*** Opening RECORDS FOR THE TASK ***
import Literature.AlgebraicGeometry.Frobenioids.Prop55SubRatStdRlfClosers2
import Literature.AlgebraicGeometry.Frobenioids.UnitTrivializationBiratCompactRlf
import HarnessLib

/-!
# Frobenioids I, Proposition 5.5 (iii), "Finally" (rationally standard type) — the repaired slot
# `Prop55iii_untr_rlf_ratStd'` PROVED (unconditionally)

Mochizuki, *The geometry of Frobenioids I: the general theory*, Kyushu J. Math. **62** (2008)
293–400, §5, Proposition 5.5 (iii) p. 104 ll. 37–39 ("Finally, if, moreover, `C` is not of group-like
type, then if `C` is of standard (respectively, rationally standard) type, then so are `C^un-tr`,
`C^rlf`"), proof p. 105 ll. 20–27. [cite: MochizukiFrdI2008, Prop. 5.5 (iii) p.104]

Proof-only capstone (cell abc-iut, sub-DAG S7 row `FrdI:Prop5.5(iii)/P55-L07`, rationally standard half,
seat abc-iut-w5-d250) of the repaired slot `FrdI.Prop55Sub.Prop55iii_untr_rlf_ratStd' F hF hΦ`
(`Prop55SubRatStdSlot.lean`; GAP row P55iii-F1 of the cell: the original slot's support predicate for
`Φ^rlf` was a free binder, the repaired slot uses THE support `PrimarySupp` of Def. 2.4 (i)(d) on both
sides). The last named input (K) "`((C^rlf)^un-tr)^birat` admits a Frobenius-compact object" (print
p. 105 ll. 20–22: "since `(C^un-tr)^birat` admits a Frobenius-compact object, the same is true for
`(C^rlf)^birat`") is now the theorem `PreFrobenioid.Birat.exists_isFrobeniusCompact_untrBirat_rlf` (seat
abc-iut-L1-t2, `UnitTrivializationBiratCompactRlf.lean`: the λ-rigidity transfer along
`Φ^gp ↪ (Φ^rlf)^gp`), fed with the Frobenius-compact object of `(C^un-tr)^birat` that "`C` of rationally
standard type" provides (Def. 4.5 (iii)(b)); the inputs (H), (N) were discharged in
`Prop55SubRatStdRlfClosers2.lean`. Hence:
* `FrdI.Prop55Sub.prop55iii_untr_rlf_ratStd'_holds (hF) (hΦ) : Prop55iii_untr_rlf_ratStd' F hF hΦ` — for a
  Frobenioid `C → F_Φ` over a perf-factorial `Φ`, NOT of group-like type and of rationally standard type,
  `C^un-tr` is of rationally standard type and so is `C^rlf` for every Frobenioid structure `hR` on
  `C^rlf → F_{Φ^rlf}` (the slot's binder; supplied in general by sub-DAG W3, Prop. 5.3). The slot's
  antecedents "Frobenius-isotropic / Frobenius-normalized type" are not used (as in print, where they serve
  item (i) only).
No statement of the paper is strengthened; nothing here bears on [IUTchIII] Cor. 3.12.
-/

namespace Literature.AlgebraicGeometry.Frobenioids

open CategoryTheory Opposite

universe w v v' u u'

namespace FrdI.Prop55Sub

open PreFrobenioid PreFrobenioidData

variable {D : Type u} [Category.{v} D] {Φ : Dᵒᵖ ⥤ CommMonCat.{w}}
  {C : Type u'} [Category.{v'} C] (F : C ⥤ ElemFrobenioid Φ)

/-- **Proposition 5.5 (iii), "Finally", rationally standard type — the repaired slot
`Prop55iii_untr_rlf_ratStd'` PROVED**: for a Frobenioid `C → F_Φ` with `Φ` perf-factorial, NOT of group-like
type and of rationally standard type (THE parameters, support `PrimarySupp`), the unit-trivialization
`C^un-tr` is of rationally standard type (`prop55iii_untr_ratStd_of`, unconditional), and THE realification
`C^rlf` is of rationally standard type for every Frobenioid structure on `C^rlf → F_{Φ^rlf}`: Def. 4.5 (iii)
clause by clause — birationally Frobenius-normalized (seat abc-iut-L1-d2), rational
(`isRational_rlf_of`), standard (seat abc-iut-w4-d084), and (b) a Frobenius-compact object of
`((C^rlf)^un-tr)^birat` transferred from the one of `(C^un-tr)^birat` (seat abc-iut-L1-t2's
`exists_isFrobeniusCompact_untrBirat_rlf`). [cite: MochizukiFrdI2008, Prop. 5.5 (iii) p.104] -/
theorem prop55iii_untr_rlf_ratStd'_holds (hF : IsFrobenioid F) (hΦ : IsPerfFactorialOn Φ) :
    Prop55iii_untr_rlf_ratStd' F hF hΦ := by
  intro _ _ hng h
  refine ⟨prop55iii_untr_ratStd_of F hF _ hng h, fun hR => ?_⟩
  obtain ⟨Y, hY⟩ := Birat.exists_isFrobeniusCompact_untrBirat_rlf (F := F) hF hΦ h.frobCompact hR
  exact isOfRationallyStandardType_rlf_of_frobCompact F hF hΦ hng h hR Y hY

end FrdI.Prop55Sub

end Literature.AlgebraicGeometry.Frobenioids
*** Closing RECORDS FOR THE TASK ***
PROBLEM DETAILS. Repeat the material above in full, keeping every word.

COMPLETED TASK.
import Literature.AlgebraicGeometry.Frobenioids.Prop55SubRatStdRlfClosers2
import Literature.AlgebraicGeometry.Frobenioids.UnitTrivializationBiratCompactRlf
import HarnessLib

/-!
# Frobenioids I, Proposition 5.5 (iii), "Finally" (rationally standard type) — the repaired slot
# `Prop55iii_untr_rlf_ratStd'` PROVED (unconditionally)

Mochizuki, *The geometry of Frobenioids I: the general theory*, Kyushu J. Math. **62** (2008)
293–400, §5, Proposition 5.5 (iii) p. 104 ll. 37–39 ("Finally, if, moreover, `C` is not of group-like
type, then if `C` is of standard (respectively, rationally standard) type, then so are `C^un-tr`,
`C^rlf`"), proof p. 105 ll. 20–27. [cite: MochizukiFrdI2008, Prop. 5.5 (iii) p.104]

Proof-only capstone (cell abc-iut, sub-DAG S7 row `FrdI:Prop5.5(iii)/P55-L07`, rationally standard half,
seat abc-iut-w5-d250) of the repaired slot `FrdI.Prop55Sub.Prop55iii_untr_rlf_ratStd' F hF hΦ`
(`Prop55SubRatStdSlot.lean`; GAP row P55iii-F1 of the cell: the original slot's support predicate for
`Φ^rlf` was a free binder, the repaired slot uses THE support `PrimarySupp` of Def. 2.4 (i)(d) on both
sides). The last named input (K) "`((C^rlf)^un-tr)^birat` admits a Frobenius-compact object" (print
p. 105 ll. 20–22: "since `(C^un-tr)^birat` admits a Frobenius-compact object, the same is true for
`(C^rlf)^birat`") is now the theorem `PreFrobenioid.Birat.exists_isFrobeniusCompact_untrBirat_rlf` (seat
abc-iut-L1-t2, `UnitTrivializationBiratCompactRlf.lean`: the λ-rigidity transfer along
`Φ^gp ↪ (Φ^rlf)^gp`), fed with the Frobenius-compact object of `(C^un-tr)^birat` that "`C` of rationally
standard type" provides (Def. 4.5 (iii)(b)); the inputs (H), (N) were discharged in
`Prop55SubRatStdRlfClosers2.lean`. Hence:
* `FrdI.Prop55Sub.prop55iii_untr_rlf_ratStd'_holds (hF) (hΦ) : Prop55iii_untr_rlf_ratStd' F hF hΦ` — for a
  Frobenioid `C → F_Φ` over a perf-factorial `Φ`, NOT of group-like type and of rationally standard type,
  `C^un-tr` is of rationally standard type and so is `C^rlf` for every Frobenioid structure `hR` on
  `C^rlf → F_{Φ^rlf}` (the slot's binder; supplied in general by sub-DAG W3, Prop. 5.3). The slot's
  antecedents "Frobenius-isotropic / Frobenius-normalized type" are not used (as in print, where they serve
  item (i) only).
No statement of the paper is strengthened; nothing here bears on [IUTchIII] Cor. 3.12.
-/

namespace Literature.AlgebraicGeometry.Frobenioids

open CategoryTheory Opposite

universe w v v' u u'

namespace FrdI.Prop55Sub

open PreFrobenioid PreFrobenioidData

variable {D : Type u} [Category.{v} D] {Φ : Dᵒᵖ ⥤ CommMonCat.{w}}
  {C : Type u'} [Category.{v'} C] (F : C ⥤ ElemFrobenioid Φ)

/-- **Proposition 5.5 (iii), "Finally", rationally standard type — the repaired slot
`Prop55iii_untr_rlf_ratStd'` PROVED**: for a Frobenioid `C → F_Φ` with `Φ` perf-factorial, NOT of group-like
type and of rationally standard type (THE parameters, support `PrimarySupp`), the unit-trivialization
`C^un-tr` is of rationally standard type (`prop55iii_untr_ratStd_of`, unconditional), and THE realification
`C^rlf` is of rationally standard type for every Frobenioid structure on `C^rlf → F_{Φ^rlf}`: Def. 4.5 (iii)
clause by clause — birationally Frobenius-normalized (seat abc-iut-L1-d2), rational
(`isRational_rlf_of`), standard (seat abc-iut-w4-d084), and (b) a Frobenius-compact object of
`((C^rlf)^un-tr)^birat` transferred from the one of `(C^un-tr)^birat` (seat abc-iut-L1-t2's
`exists_isFrobeniusCompact_untrBirat_rlf`). [cite: MochizukiFrdI2008, Prop. 5.5 (iii) p.104] -/
theorem prop55iii_untr_rlf_ratStd'_holds (hF : IsFrobenioid F) (hΦ : IsPerfFactorialOn Φ) :
    Prop55iii_untr_rlf_ratStd' F hF hΦ := by
  intro _ _ hng h
  refine ⟨prop55iii_untr_ratStd_of F hF _ hng h, fun hR => ?_⟩
  obtain ⟨Y, hY⟩ := Birat.exists_isFrobeniusCompact_untrBirat_rlf (F := F) hF hΦ h.frobCompact hR
  exact isOfRationallyStandardType_rlf_of_frobCompact F hF hΦ hng h hR Y hY

end FrdI.Prop55Sub

end Literature.AlgebraicGeometry.Frobenioids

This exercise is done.